PROBLEM STATEMENT - Go through the data and copy each line that holds "value".

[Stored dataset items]
----------

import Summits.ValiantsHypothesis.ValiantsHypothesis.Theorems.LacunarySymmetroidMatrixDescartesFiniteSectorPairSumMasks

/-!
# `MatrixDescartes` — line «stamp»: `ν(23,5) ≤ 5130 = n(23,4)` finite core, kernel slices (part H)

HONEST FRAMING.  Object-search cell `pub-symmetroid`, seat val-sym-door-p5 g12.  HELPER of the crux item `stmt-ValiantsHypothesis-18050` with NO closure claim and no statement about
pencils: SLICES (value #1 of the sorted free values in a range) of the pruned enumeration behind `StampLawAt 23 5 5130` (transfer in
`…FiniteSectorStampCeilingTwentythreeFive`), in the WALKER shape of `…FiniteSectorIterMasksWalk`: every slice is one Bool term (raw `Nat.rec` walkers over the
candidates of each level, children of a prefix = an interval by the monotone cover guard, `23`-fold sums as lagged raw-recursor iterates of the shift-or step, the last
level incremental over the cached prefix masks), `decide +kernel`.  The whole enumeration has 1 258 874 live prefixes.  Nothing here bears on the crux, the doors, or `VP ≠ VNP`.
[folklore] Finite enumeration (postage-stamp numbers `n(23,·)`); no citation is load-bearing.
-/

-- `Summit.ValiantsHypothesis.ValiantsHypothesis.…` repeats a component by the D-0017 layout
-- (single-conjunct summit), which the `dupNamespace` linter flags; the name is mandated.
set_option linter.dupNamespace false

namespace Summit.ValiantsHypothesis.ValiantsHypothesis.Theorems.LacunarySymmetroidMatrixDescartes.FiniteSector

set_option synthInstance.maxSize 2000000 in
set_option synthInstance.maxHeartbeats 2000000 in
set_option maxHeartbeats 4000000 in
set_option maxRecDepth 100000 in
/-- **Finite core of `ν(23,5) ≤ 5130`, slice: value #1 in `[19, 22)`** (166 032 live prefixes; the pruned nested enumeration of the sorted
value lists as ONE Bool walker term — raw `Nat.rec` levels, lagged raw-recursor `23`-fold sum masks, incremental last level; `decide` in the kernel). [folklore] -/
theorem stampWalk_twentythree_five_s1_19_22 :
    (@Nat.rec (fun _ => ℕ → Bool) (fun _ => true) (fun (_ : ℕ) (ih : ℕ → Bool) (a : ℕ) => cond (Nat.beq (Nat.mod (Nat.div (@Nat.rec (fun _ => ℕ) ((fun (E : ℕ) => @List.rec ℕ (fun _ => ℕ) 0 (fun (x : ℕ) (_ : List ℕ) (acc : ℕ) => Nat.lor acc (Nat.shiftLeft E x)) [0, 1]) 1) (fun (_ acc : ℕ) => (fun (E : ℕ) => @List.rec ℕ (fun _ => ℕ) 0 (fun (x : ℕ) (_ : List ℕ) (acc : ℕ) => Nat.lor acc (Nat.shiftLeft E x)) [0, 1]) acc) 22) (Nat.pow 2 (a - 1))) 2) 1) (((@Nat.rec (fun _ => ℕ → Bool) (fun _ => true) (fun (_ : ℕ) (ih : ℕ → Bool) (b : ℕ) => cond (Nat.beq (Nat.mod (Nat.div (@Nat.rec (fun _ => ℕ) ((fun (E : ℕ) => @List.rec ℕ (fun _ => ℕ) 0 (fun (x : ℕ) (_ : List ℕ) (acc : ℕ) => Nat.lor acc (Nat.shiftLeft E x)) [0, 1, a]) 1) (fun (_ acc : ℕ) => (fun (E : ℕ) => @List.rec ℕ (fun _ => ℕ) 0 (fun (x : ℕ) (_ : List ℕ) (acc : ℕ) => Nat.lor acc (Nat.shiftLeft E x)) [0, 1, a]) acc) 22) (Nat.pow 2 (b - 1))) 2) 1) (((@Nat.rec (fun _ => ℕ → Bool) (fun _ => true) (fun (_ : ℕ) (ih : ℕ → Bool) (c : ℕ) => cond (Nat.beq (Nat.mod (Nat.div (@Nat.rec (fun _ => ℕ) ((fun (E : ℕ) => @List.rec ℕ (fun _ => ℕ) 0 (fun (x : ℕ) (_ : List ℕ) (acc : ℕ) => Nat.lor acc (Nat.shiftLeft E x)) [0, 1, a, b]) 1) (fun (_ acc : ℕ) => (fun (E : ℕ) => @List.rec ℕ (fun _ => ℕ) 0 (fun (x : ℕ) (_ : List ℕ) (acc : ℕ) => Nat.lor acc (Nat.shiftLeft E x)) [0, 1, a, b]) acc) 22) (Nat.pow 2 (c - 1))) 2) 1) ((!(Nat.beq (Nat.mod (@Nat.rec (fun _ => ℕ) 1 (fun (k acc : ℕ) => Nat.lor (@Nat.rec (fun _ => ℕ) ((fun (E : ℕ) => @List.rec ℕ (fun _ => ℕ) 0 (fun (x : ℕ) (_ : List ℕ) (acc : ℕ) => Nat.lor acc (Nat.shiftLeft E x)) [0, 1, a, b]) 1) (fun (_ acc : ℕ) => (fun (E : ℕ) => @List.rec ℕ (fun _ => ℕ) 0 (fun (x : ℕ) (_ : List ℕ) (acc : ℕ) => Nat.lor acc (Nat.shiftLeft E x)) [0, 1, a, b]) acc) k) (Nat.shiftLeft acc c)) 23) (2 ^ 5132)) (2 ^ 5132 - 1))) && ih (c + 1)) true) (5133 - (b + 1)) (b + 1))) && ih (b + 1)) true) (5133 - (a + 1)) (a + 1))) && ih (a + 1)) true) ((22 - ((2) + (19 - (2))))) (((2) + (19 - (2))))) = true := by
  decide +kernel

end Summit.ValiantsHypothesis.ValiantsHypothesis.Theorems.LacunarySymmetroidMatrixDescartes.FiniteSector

----------

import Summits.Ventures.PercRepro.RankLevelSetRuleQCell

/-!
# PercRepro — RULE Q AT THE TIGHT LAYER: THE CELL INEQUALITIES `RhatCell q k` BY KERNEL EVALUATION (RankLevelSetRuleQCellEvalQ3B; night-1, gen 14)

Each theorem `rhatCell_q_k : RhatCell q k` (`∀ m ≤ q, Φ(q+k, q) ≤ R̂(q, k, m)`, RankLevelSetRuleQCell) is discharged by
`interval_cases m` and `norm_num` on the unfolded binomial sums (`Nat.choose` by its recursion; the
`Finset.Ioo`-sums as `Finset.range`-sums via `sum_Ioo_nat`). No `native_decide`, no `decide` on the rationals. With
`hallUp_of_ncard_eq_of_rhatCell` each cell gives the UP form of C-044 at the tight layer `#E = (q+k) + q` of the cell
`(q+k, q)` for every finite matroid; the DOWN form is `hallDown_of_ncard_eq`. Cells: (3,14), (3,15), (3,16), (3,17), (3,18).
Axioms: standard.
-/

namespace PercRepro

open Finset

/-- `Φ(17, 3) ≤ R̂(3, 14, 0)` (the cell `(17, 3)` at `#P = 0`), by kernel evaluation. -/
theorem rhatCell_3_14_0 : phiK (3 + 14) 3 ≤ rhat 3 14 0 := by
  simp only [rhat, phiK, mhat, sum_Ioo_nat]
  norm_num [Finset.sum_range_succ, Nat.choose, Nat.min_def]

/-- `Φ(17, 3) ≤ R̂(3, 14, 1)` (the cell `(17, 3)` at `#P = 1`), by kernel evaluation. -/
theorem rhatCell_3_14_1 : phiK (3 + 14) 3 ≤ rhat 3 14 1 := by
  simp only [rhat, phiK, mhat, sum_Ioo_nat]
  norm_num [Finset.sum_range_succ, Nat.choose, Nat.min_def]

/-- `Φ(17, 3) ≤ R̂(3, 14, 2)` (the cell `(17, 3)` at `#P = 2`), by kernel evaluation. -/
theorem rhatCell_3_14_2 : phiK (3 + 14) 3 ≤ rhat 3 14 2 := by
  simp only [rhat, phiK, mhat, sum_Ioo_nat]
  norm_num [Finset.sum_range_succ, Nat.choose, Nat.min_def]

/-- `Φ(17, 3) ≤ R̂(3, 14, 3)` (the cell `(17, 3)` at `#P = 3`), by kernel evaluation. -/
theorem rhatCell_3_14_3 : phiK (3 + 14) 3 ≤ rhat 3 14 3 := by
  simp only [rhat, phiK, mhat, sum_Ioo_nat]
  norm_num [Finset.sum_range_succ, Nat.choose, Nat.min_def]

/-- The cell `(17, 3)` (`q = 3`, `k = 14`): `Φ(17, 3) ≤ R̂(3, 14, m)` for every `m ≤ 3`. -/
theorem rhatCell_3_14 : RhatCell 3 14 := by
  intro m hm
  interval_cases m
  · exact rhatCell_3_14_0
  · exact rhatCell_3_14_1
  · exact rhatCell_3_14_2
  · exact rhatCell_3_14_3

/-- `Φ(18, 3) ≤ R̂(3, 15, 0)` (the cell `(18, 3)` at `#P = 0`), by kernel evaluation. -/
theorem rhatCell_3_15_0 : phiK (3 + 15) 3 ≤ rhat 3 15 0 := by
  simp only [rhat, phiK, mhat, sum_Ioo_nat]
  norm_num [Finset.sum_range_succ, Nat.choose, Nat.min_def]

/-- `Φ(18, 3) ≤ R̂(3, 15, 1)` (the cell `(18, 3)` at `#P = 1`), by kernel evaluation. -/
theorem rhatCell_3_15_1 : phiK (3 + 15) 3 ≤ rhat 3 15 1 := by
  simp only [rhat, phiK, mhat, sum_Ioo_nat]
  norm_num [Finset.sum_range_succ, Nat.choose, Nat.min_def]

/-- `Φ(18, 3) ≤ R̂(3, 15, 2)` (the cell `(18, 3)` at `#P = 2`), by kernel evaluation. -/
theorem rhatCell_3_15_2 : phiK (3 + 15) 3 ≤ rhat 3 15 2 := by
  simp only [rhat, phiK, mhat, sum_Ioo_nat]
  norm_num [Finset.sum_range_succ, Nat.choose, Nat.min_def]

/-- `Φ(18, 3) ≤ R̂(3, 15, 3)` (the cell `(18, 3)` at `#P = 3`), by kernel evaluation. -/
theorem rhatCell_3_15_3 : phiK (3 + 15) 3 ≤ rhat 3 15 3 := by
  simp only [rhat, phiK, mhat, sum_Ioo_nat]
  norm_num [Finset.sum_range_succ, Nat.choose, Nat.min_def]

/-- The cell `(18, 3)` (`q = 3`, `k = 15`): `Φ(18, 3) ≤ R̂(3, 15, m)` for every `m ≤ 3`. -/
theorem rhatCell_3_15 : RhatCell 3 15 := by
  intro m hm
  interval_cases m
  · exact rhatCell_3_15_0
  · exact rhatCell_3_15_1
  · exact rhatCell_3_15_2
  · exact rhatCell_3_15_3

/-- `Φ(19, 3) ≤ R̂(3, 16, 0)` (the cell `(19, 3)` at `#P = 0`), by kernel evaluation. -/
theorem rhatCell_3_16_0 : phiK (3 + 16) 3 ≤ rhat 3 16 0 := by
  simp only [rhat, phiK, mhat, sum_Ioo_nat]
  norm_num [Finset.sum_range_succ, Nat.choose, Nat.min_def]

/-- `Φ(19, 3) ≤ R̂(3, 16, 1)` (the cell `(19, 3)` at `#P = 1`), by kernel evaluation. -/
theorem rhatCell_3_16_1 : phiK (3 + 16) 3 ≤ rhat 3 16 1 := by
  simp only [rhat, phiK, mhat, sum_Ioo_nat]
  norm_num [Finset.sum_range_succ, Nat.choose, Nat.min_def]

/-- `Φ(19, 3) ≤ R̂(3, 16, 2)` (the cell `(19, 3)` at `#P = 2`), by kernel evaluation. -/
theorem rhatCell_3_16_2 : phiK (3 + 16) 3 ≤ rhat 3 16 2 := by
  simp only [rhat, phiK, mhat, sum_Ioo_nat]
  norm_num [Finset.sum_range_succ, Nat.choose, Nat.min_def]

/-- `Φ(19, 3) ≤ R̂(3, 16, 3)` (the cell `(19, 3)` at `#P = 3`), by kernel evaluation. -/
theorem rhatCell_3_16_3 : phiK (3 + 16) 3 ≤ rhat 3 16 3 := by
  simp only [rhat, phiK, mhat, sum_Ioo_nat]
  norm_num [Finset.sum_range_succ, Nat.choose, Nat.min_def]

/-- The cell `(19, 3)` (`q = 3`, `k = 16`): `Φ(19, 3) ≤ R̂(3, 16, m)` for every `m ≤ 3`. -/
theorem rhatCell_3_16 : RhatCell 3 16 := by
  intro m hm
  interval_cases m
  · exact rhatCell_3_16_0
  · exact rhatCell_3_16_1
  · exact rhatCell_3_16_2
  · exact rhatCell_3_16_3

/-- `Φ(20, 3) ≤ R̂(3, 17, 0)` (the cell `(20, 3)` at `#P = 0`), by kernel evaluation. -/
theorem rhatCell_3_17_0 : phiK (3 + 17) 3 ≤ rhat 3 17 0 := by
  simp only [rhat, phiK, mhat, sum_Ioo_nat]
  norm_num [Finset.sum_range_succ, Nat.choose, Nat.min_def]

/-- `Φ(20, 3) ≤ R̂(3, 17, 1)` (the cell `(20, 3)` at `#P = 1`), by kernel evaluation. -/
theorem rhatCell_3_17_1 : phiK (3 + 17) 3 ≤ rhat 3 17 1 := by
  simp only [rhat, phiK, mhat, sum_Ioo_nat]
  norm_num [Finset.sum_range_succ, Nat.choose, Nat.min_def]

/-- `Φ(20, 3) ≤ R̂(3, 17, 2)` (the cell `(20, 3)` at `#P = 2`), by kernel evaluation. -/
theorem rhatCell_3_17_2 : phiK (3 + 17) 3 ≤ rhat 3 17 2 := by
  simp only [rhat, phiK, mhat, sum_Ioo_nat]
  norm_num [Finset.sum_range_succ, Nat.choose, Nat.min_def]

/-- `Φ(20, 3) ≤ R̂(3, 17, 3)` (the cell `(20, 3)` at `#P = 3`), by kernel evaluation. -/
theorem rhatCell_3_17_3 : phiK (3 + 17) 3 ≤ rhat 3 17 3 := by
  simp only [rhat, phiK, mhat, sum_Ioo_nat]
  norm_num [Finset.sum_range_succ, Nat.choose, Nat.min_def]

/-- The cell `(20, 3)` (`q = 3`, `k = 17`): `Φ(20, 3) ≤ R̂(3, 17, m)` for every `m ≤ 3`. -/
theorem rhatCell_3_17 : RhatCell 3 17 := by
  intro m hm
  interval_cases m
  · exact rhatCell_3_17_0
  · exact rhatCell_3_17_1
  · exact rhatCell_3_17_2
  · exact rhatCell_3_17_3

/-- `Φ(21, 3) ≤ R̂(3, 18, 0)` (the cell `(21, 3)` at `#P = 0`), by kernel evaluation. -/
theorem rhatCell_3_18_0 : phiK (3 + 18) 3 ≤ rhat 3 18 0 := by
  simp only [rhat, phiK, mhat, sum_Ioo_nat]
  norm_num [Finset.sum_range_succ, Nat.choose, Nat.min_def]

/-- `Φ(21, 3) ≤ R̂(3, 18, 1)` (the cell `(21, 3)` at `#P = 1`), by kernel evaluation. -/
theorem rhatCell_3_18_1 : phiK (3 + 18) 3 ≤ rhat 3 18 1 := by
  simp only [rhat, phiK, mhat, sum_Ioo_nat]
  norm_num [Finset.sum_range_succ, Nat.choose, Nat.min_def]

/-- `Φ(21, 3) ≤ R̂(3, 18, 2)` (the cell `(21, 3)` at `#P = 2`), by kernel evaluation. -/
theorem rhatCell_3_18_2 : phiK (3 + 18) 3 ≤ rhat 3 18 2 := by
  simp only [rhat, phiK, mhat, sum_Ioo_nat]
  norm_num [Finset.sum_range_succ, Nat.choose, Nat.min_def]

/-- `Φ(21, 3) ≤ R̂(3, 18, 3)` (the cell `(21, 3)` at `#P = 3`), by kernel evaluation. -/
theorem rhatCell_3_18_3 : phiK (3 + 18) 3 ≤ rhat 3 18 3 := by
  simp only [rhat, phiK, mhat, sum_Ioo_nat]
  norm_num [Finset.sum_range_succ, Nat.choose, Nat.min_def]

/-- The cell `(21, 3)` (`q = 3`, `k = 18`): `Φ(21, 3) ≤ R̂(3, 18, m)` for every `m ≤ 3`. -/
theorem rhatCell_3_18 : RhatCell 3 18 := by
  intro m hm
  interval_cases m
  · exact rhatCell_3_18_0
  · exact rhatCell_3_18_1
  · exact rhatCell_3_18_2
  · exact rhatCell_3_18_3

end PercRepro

----------

RESULT OF THIS EXERCISE -
pencils: SLICES (value #1 of the sorted free values in a range) of the pruned enumeration behind `StampLawAt 23 5 5130` (transfer in
/-- **Finite core of `ν(23,5) ≤ 5130`, slice: value #1 in `[19, 22)`** (166 032 live prefixes; the pruned nested enumeration of the sorted
value lists as ONE Bool walker term — raw `Nat.rec` levels, lagged raw-recursor `23`-fold sum masks, incremental last level; `decide` in the kernel). [folklore] -/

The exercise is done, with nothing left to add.